Authors: Stephen G. Fritz
If Soviet forces fought on a few days after the official end of the war in order finally to destroy the Nazi beast, the question remains as to why the Germans fought on in such hopeless circumstances. Hitler, of course, had vowed no repetition of November 1918 and had held to his
conviction with extraordinary determination, long after prospects for a military victory had vanished. But that begs the question of why he was able to continue fighting, of why his system did not collapse. In part, he profited from the caution of his enemies. The broad front strategy that both pursued in 1944 was militarily and politically cautious. In this fear of taking any risks, both the Soviets and the Anglo-Americans betrayed great respect for the Wehrmacht, which, although battered, was still capable of springing nasty surprises.
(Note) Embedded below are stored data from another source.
import Summits.BirchSwinnertonDyer.BirchSwinnertonDyer.Theorems.GoldfeldAllTwistsTwoConverseTwinQuarterTraceIndexB4POne
import Summits.BirchSwinnertonDyer.BirchSwinnertonDyer.Theorems.GoldfeldAllTwistsTwoConverseTwinAdditiveTwoPrimesTwistDescentSharpPOne
import Summits.BirchSwinnertonDyer.BirchSwinnertonDyer.Theorems.GoldfeldAllTwistsTwoConverseTwinAdditiveTwoPrimesTwistHalvabilityPOneAlpha
import Summits.BirchSwinnertonDyer.BirchSwinnertonDyer.Theorems.GoldfeldAllTwistsTwoConverseTwinQuarterTraceChiZTraceAlphaModFourAlpha
import Summits.BirchSwinnertonDyer.BirchSwinnertonDyer.Theorems.GoldfeldAllTwistsTwoConverseTwinQuarterTraceAlphaPOneOfPrint
import HarnessLib

set_option linter.dupNamespace false -- namespace `…BirchSwinnertonDyer.BirchSwinnertonDyer…` is the cell's (D-0017 nested layout)
set_option autoImplicit false

/-!
# Cell C7A (TYPE α: `q ≡ 7 (8)`, `p ≡ 1 (8)`, `−7` NOT a fourth power mod `p`, `(p/q) = −1`), TRANCHE F file F3: the C7A FORMULA CLOSER —
# `bsdp_two_negTwoPrimesTwist_alphaPOne_of_print_sharp : BSDp W 2` for every globally minimal `W ≅ 49a1^{(−2qp)}` on C7A, SEVENTEEN named inputs, NO Cassels–Tate

Cell `bsd-goldfeld`, seat `bsd-goldfeld-s1p-c3x` (gen 13); planner RULING (ccclx) «OBJECT C7A BY THE χ_Z CHANNEL», tranche F, audit point (ccclxix) (z4)
(pattern of «C7 −hCT» file 3 `…TwinQuarterTraceIndexB4POneSharp`; file named on the bus before filing). `--supports stmt-BirchSwinnertonDyer-19140` as a
HELPER. Theses-free; theorems only; no definition, no new fact, no `sorry`. FRONTIER-grade: a twist-density-ZERO two-parameter cell modulo named print;
never distance-to-summit.

WHAT CHANGES vs the C7 file: (i) the `k = 1` input is F1's TYPE-α `not_forall_halvable_twoPrimesTwist_pOneAlpha` (dual Selmer set `S′ ⊆ {1, −7, p, −7p}`
in place of C7's `{1, −7, −qp, 7qp}`) — the ONLY line of the common road that saw the type; (ii) the rank axis is Z3's THEOREM A⁗_α(C7A)
(`analyticRank_eq_one_twoPrimesTwist_alphaPOne_of_print`, by the χ_Z channel + D3, sixteen prints) in place of F6b; (iii) the trace re-export is F2's
`trace_halvingExactlyOnce_negEightTwoPrimes_alphaPOne_of_print`. The sharp descent `rank_le_one_and_sha_two_twoPrimesTwist_pOne` (`Ш(W)[2] = 0`, fact-free,
TYPE-FREE) and the `#Ш_an` bookkeeping are unchanged. TOP-LEVEL BINDERS of the closer: `hCST hGZ h12 h44 h14 hS31 hnew hM hBT hBF hGZK hEta hEta₀ hD hBCST hpar`
(the SIXTEEN of A⁗_α(C7A)) + `hKo` = SEVENTEEN; NO `hCT`, NO `h13`.
HONEST FRAMING: BSD(W,2) for a density-zero cell modulo named print; twin″ (item 19140) is NOT closed; BSD is not proved by any of this.

References: [Miller2011LMS] Def. 1.1; [GrossZagier1986] Thm. I.(6.3), V.§2; [GrossLMS1991] §4 (4.1), Prop. 5.3; [CoatesLiTianZhai2015] Thm. 1.2–1.4, 4.4;
[BurungaleCastellaSkinnerTian2022] Thm. A, Rem. D; [BurungaleFlach2024] Cor. 2; [SilvermanAEC2009] Thm. X.4.2, X.4.9.
-/


noncomputable section

open scoped Classical IntermediateField

open WeierstrassCurve NumberField Literature.NumberTheory Literature.NumberTheory.EllipticCurves
  Literature.NumberTheory.EllipticCurves.ModularForms Literature.NumberTheory.EllipticCurves.CaiShuTian2014
  Literature.NumberTheory.EllipticCurves.CoatesLiTianZhai2015 WeierstrassCurve.QuadraticDescent
  Summit.BirchSwinnertonDyer.Rank1Residual.P2

namespace Summit.BirchSwinnertonDyer.BirchSwinnertonDyer.Theorems.GoldfeldGoodTwists

/-! ## §1 The common road and the closer on C7A (TYPE α), without Cassels–Tate -/

section Closers
-- the cell's point-group world over `K[1]` / `ℂ` (G5's / «C7 −hCT» file 3's, verbatim); section-local. No `omega`/`decide` below.
attribute [local instance 2000] Classical.propDecidable

/-- **THE COMMON ROAD OF THEOREM B⁗ ON CELL C7A (TYPE α), WITHOUT CASSELS–TATE** — «C7 −hCT» file 3's road verbatim with the TYPE-α `k = 1` file F1 (prints: `hGZ h12 hnew hBF hKo hGZK hM` only — the five prints `hCST h44 h13 h14 hS31`
that G5's road carried solely for F11′ are gone with `hCT`). `W` globally minimal with `C • W = X₀(49)^{(−2qp)}`, `q ≡ 7 (mod 8)` prime, `(q/7) = −1`, `p ≡ 1 (mod 8)` prime,
`(−7/p) = 1`, `−7` NOT a fourth power mod `p`, `(p/q) = −1` (`hq8 hq7 hp8 hp7 hα hpq`),
`r_an(W) = rank W(ℚ) = 1`, and halving-exactly-once for the explicit trace over every imaginary quadratic `K` with `d_K = −8qp` (`htrace`, the
shape of the T3-I trace re-export) ⇒ `BSD(W, 2)`: the SHARP descent (`…TwinAdditiveTwoPrimesTwistDescentSharpPOne`: `Ш(W)[2] = 0` from `#S ≤ 2`, `#S′ ≤ 4`, rank `1` — fact-free, NO `hCT`) ⇒ `BSD(W,2) ⟺ ord₂ #Ш_an = 0`; `K = ℚ(√−2qp)`, a Heegner point (`hnew`),
`Cd • X₀(49)^{(d_K)} = W`; `#Ш_an = 𝔮₄₉` with ITS `k`, `k = 1` (F1 `not_forall_halvable_twoPrimesTwist_pOneAlpha`, the TYPE-α F12a with `S′ ⊆ {1, −7, p, −7p}`); the optimal datum (`hM`), the trace relation, the factor table.
[cite: Miller2011LMS, Def. 1.1] [cite: GrossZagier1986, Thm. I.(6.3) and V.§2] [cite: BurungaleFlach2024, Cor. 2] [cite: GrossLMS1991, §4 (4.1)] -/
theorem bsdp_two_negTwoPrimesTwist_of_traceHalving_pOneAlpha_sharp
    (hGZ : ∀ (N : ℕ) [NeZero N] (W : WeierstrassCurve ℚ) (K : Type) [Field K] [NumberField K], gross_zagier N W K)
    (h12 : thm12_fullBSD_twist) (hnew : exists_isNewformOf) (hBF : bsdTriple_of_hasCM_of_L_one_ne_zero)
    (hKo : ∀ (N : ℕ) [NeZero N] (W : WeierstrassCurve ℚ) (K : Type) [Field K] [NumberField K], kolyvagin N W K)
    (hGZK : rank_eq_analyticRank_of_analyticRank_le_one) (hM : OptimalCurveManinCertificate cm7)
    {q p : ℕ} [Fact q.Prime] [Fact p.Prime] (hq8 : q % 8 = 7) (hq7 : jacobiSym q 7 = -1) (hp8 : p % 8 = 1) (hp7 : legendreSym p (-7) = 1)
    (hα : ¬ ∃ x : ZMod p, x ^ 4 = -7) (hpq : jacobiSym p q = -1)
    (W : WeierstrassCurve ℚ) [W.IsElliptic] [W.IsGloballyMinimal] (C : VariableChange ℚ)
    (hC : C • W = cm7.quadraticTwist ((-2 * ((q : ℤ) * p) : ℤ) : ℚ)) (har : W.analyticRank = 1) (hrk : W.mordellWeilRank = 1)
    (htrace : ∀ (K : Type) [Field K] [NumberField K], IsImaginaryQuadratic K → NumberField.discr K = -(8 * (q : ℤ) * p) →
      ∀ (ι : K →+* ℂ) [FiniteDimensional K (ringClassField K ι 1)] [IsGalois K (ringClassField K ι 1)]
        (D₀ : ModularParametrizationData cm7 49), |D₀.c| = 1 → ∀ (β : ℤ) (d : KolyvaginHeegnerData D₀ β ι 1),
        ∃ y : (cm7.baseChange K).toAffine.Point,
          Affine.Point.map (W' := cm7) (algebraMap K (ringClassField K ι 1)).toRatAlgHom y =
            ∑ σ : ringClassField K ι 1 ≃ₐ[K] ringClassField K ι 1,
              Affine.Point.map (σ : ringClassField K ι 1 →ₐ[K] ringClassField K ι 1) d.y ∧
          (∃ (N : ℤ) (R₀ : (cm7.baseChange K).toAffine.Point), Odd N ∧ N • y = (2 : ℤ) • R₀) ∧
          ¬ ∃ (S : (cm7.baseChange K).toAffine.Point) (N' : ℤ) (t' : (cm7.baseChange K).toAffine.Point), Odd N' ∧
              (t' = 0 ∨ t' = Affine.Point.some 2 (-1) (nonsingular_cm7_baseChange_two_neg_one K)) ∧ N' • y = (4 : ℤ) • S + t') :
    BSDp W 2 := by
  haveI : cm7.IsGloballyMinimal := Summit.BirchSwinnertonDyer.Rank1Residual.X12.O11.RouteU.isGloballyMinimal_X049_eq
  have hq : q.Prime := Fact.out
  have hp : p.Prime := Fact.out
  obtain ⟨hq4, -⟩ := mod_eight_seven_arith hq8
  obtain ⟨-, hq2, -, -⟩ := mod_four_three_split hq4
  obtain ⟨hp2, -, hp7', hp4⟩ := aux_of_mod_eight_one hp8
  obtain ⟨-, hqp, -, -, -⟩ := arith_negEightTwoPrimes_modFour hq4 hp4
  obtain ⟨hodd, hneg⟩ := cells_arith_negEightTwoPrimes_pOne hq4 hp4
  have hpj : jacobiSym p 7 = 1 := by rw [← legendreSym_neg_seven_eq_jacobiSym hp2]; exact hp7
  have hCq : C • W = cm7.quadraticTwist (-(2 * (q : ℚ) * p)) := by rw [hC]; push_cast; ring_nf
  have h2 : ∀ c ∈ W.sha, 2 • c = 0 → c = 0 := (rank_le_one_and_sha_two_twoPrimesTwist_pOne hq8 hq7 hp8 hp7 hpq W C hC).2 hrk
  obtain ⟨-, hiff⟩ := bsdp_two_iff_shaAn_unit_of_forall_mem_sha W h2 (hrk.trans har.symm)
  ------------------------------------------------------------------ `K = ℚ(√−2qp)`, a Heegner point, `Cd • X₀(49)^{(d_K)} = W`
  have hsq : Squarefree (-(2 * ((q : ℤ) * p))) := squarefree_neg_two_mul_two_primes hq hp hq2 hp2 hqp
  obtain ⟨h4dvd, hmod4, hdiv⟩ := discr_arith_negEight_odd hodd
  obtain ⟨K, _, _, h2K, hdK⟩ := QuadraticFields.Quadratic.exists_numberField_discr_eq (D := 4 * (-(2 * ((q : ℤ) * p))))
    (Or.inr ⟨h4dvd, hmod4, by rw [hdiv]; exact hsq⟩)
  have hK : IsImaginaryQuadratic K := isImaginaryQuadratic_iff_discr_neg.mpr ⟨h2K, by rw [hdK]; exact hneg⟩
  have hdK' : NumberField.discr K = -(8 * (q : ℤ) * p) := by rw [hdK]; ring
  have hdK8 : NumberField.discr K = -(8 * ((q * p : ℕ) : ℤ)) := by rw [hdK]; push_cast; ring
  haveI : NeZero (cm7.conductorNorm ℤ) := ⟨(cm7.conductorNorm_pos_holds).ne'⟩
  have hH : SatisfiesHeegnerHypothesis 49 K := satisfiesHeegnerHypothesis_fortyNine_negEightTwoPrimes hK hq7 hpj hdK'
  have hH' : SatisfiesHeegnerHypothesis (cm7.conductorNorm ℤ) K := by rw [conductorNorm_cm7]; exact hH
  obtain ⟨P, hP0⟩ := exists_isHeegnerPoint_of_exists_isNewformOf_of_maninConstant cm7 K hnew
    IsNewformOf.exists_maninConstant_ne_zero_holds hK hH'
  obtain ⟨Dt, H, ι, hPH⟩ := isHeegnerPoint_of_level_eq conductorNorm_cm7 hP0
  obtain ⟨Cd, hCd⟩ := exists_smul_twist_discr_eq_of_smul_eq_twist_negTwo K hdK8 W C (by rw [hC]; push_cast; ring_nf)
  ------------------------------------------------------------------ `#Ш_an = 𝔮₄₉` with ITS `k`, and `k = 1`
  obtain ⟨-, hrK, -, k, hk12, hkiff, hsha⟩ := shaAn_eq_x049HeegnerTwistQuotient_of_heegner hnew h12 hBF hGZ hKo hGZK K hK hH
    Dt H ι P hPH W Cd hCd har
  have hk1 : k = 1 := by
    rcases hk12 with h | h
    · exact h
    · exact absurd (hkiff.mp h) (not_forall_halvable_twoPrimesTwist_pOneAlpha hK hq8 hq7 hp8 hp7 hα hpq hdK' W C hC hrk)
  rw [hk1] at hsha
  refine hiff.mpr ⟨_, hsha, ?_⟩
  ------------------------------------------------------------------ the trace of the optimal datum: `P = (D₀.c·Dt.c) • y`, `y` halved exactly once
  obtain ⟨hN, D, -, hD', -⟩ := hM.exists_optimalDatum_abs_maninConstant_eq_one
  haveI := hN
  obtain ⟨D₀, hc⟩ := exists_datum_abs_c_eq_one_of_level_eq conductorNorm_cm7 D hD'
  obtain ⟨d⟩ := exists_kolyvaginHeegnerData_one (phi_heegnerTau_mem_singularModuliField_holds 49 cm7 K) hK D₀ H.β ι H.dvd_sq_sub
  obtain ⟨hfd, hgal⟩ := finiteDimensional_and_isGalois_ringClassField hK ι one_ne_zero
  haveI := hfd
  haveI := hgal
  obtain ⟨y, hy, hhalf, hno4⟩ := htrace K hK hdK' ι D₀ hc H.β d
  obtain ⟨-, htr⟩ := map_eq_zsmul_sum_algEquiv_of_abs_c_eq_one (heegnerPointOfConductor_one_galoisConj_holds 49 cm7 K) hK hH Dt
    D₀ hc H d hPH
  rw [← hy, ← map_zsmul] at htr
  have hPy : P = (D₀.c * Dt.c) • y :=
    Affine.Point.map_injective (W' := cm7) (f := (algebraMap K (ringClassField K ι 1)).toRatAlgHom) htr
  exact padicValRat_x049Quotient_eq_zero_of_halvingExactlyOnce h12 hK hq hp hq2 hp2 hqp hp7' hq7 hpj hdK' Dt D₀ hc hPy hrK hhalf hno4
    W Cd hCd

/-- **`BSD(W, 2)` ON CELL C7A (TYPE α), FROM PRINT + KOLYVAGIN — SEVENTEEN named inputs, NO Cassels–Tate.** For primes `q ≡ 7 (mod 8)` with
`(q/7) = −1`, `p ≡ 1 (mod 8)` with `(−7/p) = +1`, `−7` NOT a fourth power mod `p`, `(p/q) = −1`, and EVERY globally minimal elliptic `W/ℚ` with
`C • W = X₀(49)^{(−2qp)}`: **`BSD(W, 2)`** (Miller's `2`-part), granted EXACTLY: the SIXTEEN prints of the C7A rank axis THEOREM A⁗_α(C7A)
(`hCST hGZ h12 h44 h14 hS31 hnew hM hBT hBF hGZK hEta hEta₀ hD` + `hBCST` + `hpar`; file Z3 `analyticRank_eq_one_twoPrimesTwist_alphaPOne_of_print` ⇒
`r_an = rank = 1`, and file F2 `trace_halvingExactlyOnce_negEightTwoPrimes_alphaPOne_of_print` = the C7A trace re-export by the χ_Z channel) and Kolyvagin
`hKo` (the Gross–Zagier–Kolyvagin `#Ш_an` bookkeeping). NO `hCT`, NO `h13`. The road: §1's `bsdp_two_negTwoPrimesTwist_of_traceHalving_pOneAlpha_sharp`
(`Ш(W)[2] = 0` by the sharp descent, `k = 1` by F1). Letter-parallel to C7's `bsdp_two_negTwoPrimesTwist_betaPOne_of_print_sharp` (fifteen inputs; there
`h13` in place of `hBT hBCST hpar`). Twist-density ZERO; twin″ (item 19140) is NOT closed; BSD is not proved by any of this; not in print (the C7A cell is
reached here by the χ_Z channel, not by a published `2`-divisibility theorem).
[cite: Miller2011LMS, Def. 1.1] [cite: GrossZagier1986, Thm. I.(6.3) and V.§2] [cite: CoatesLiTianZhai2015, Thm. 1.2 (p. 359), 1.3, 1.4 and 4.4]
[cite: BurungaleCastellaSkinnerTian2022, Thm. A (p. 326) and Rem. D (p. 327)] [cite: SilvermanAEC2009, Thm. X.4.14] -/
theorem bsdp_two_negTwoPrimesTwist_alphaPOne_of_print_sharp (hCST : thm11_ringClassChar)
    (hGZ : ∀ (N : ℕ) [NeZero N] (W : WeierstrassCurve ℚ) (K : Type) [Field K] [NumberField K], gross_zagier N W K)
    (h12 : thm12_fullBSD_twist) (h44 : thm44_ord_two_LAlg) (h14 : thm14_rankOne_twist)
    (hS31 : bsdTriple_of_rank_le_one_of_conductor_lt) (hnew : exists_isNewformOf) (hM : OptimalCurveManinCertificate cm7)
    (hBT : burungaleTian_analyticRank_eq_zero_of_selmerCorank_eq_zero_of_hasCM) (hBF : bsdTriple_of_hasCM_of_L_one_ne_zero)
    (hGZK : rank_eq_analyticRank_of_analyticRank_le_one) (hEta : x049_heegner_norm_x_sub_two_not_mem)
    (hEta₀ : x049_x_sub_two_eq_etaQuotient) (hD : deuring_etaQuotient49_heegner_generates_conjPrime)
    (hBCST : BurungaleCastellaSkinnerTian2022.thmA_analyticRank_eq_one_of_selmerCorank_eq_one)
    (hpar : ∀ (V : WeierstrassCurve ℚ) [V.IsElliptic], p_parity V 2)
    (hKo : ∀ (N : ℕ) [NeZero N] (W : WeierstrassCurve ℚ) (K : Type) [Field K] [NumberField K], kolyvagin N W K)
    {q p : ℕ} (hq : q.Prime) (hq8 : q % 8 = 7) (hq7 : jacobiSym q 7 = -1)
    [Fact p.Prime] (hp8 : p % 8 = 1) (hp7 : legendreSym p (-7) = 1) (hα : ¬ ∃ x : ZMod p, x ^ 4 = -7) (hpq : jacobiSym (p : ℤ) q = -1)
    (W : WeierstrassCurve ℚ) [W.IsElliptic] [W.IsGloballyMinimal] (C : VariableChange ℚ)
    (hC : C • W = cm7.quadraticTwist (-(2 * (q : ℚ) * p))) : BSDp W 2 := by
  haveI := Fact.mk hq
  obtain ⟨har, hrk, -⟩ := analyticRank_eq_one_twoPrimesTwist_alphaPOne_of_print hCST hGZ h12 h44 h14 hS31 hnew hM hBT hBF hGZK hEta hEta₀ hD
    hBCST hpar hq hq8 hq7 hp8 hp7 hα hpq W C hC
  have hC' : C • W = cm7.quadraticTwist ((-2 * ((q : ℤ) * p) : ℤ) : ℚ) := by rw [hC]; push_cast; ring_nf
  exact bsdp_two_negTwoPrimesTwist_of_traceHalving_pOneAlpha_sharp hGZ h12 hnew hBF hKo hGZK hM hq8 hq7 hp8 hp7 hα hpq W C
    hC' har hrk fun K _ _ hK hdK ι _ _ D₀ hc β d ↦ trace_halvingExactlyOnce_negEightTwoPrimes_alphaPOne_of_print hCST hGZ h12 h44 h14
      hS31 hnew hM hBT hBF hGZK hEta hEta₀ hD hBCST hpar hq hq8 hq7 hp8 hp7 hα hpq hK hdK ι D₀ hc d

end Closers

end Summit.BirchSwinnertonDyer.BirchSwinnertonDyer.Theorems.GoldfeldGoodTwists

end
Terror and the willingness of the Nazi regime to inflict it on its own citizens also played an important role. Average Germans, in contrast to the Soviet population under Stalin's arbitrary and violent rule, had hardly been exposed to systematic terror during the course of the Third Reich, but now, at the end of a lost war, they experienced a noticeable increase in violence and coercion. Despite signs of apathy, war-weariness, and resignation, they nonetheless responded not by revolting (as in 1918) but by continuing the struggle. Certainly, in the east, Soviet atrocities and Goebbels's lurid propaganda played a role in stiffening the backs of people who might otherwise have given it up. The very brutalization of war seemed to play a role as well, as many Landsers, their feelings stunted by the hardships they had suffered, lacked empathy for German civilians as they retreated. Not only did they seem indifferent to the destruction around them, but it was also hard for them to visualize an alternative. Although some acted to defend their homes or allow their compatriots to get to the west and others, especially officers and younger Landsers, resisted from ideological conviction or Nazi indoctrination, most simply sought to escape war with their own lives. Beyond Hitler, the key responsibility for the senseless continuation of war, however, lies with the weak and irresponsible military leadership that failed to act to oppose his obviously destructive plans and orders. In this, they were abetted by people such as Albert Speer and other technocratic and industrial figures who at all costs kept the armaments economy producing the weapons necessary to maintain the fight. Ultimately, then, the Third Reich expired, not with the “magnificent mystery of the dying hero,” or as a result of “heroic idealism,” but as a sordid act of Hitlerian willed self-destruction in which far too many people who knew better participated.
50
Its impressive blitzkrieg triumphs over Poland and France obscured the reality that, when the war began in September 1939, Germany had no clear economic, military, or technical superiority over its Western adversaries. The furious rearmament effort of the 1930s had simply allowed the Germans to make up the vast gulf produced by the Treaty of Versailles and the Great Depression of the early 1930s. Further, the war that did result was, from the perspective expressed in
Mein Kampf
, the wrong war. Hitler had originally intended an Anglo-German alliance to confront the Judeo-Bolshevik threat but in 1939 reversed himself and allied with the Soviet Union in an effort to forestall an Anglo-French declaration of war. After the quick destruction of Poland, then, the war that followed was in the wrong place, at the wrong time, and against the wrong enemy. This conjunction of circumstances has led many historians to conclude one of two things: either rapid rearmament generated an overheated economy that threatened a domestic crisis and, thus, pushed Hitler toward war, or he simply gambled that, having failed to oppose earlier territorial grabs and with little leverage now that Germany's pact with the Soviet Union made it blockade-proof, the Western democracies would once again stand aside in the face of aggression. Both interpretations contain a kernel of truth, for Hitler did make a rational assessment of economic and strategic factors before plunging ahead, but both are incomplete. What they lack, as Adam Tooze has suggested, is the racial-ideological dimension.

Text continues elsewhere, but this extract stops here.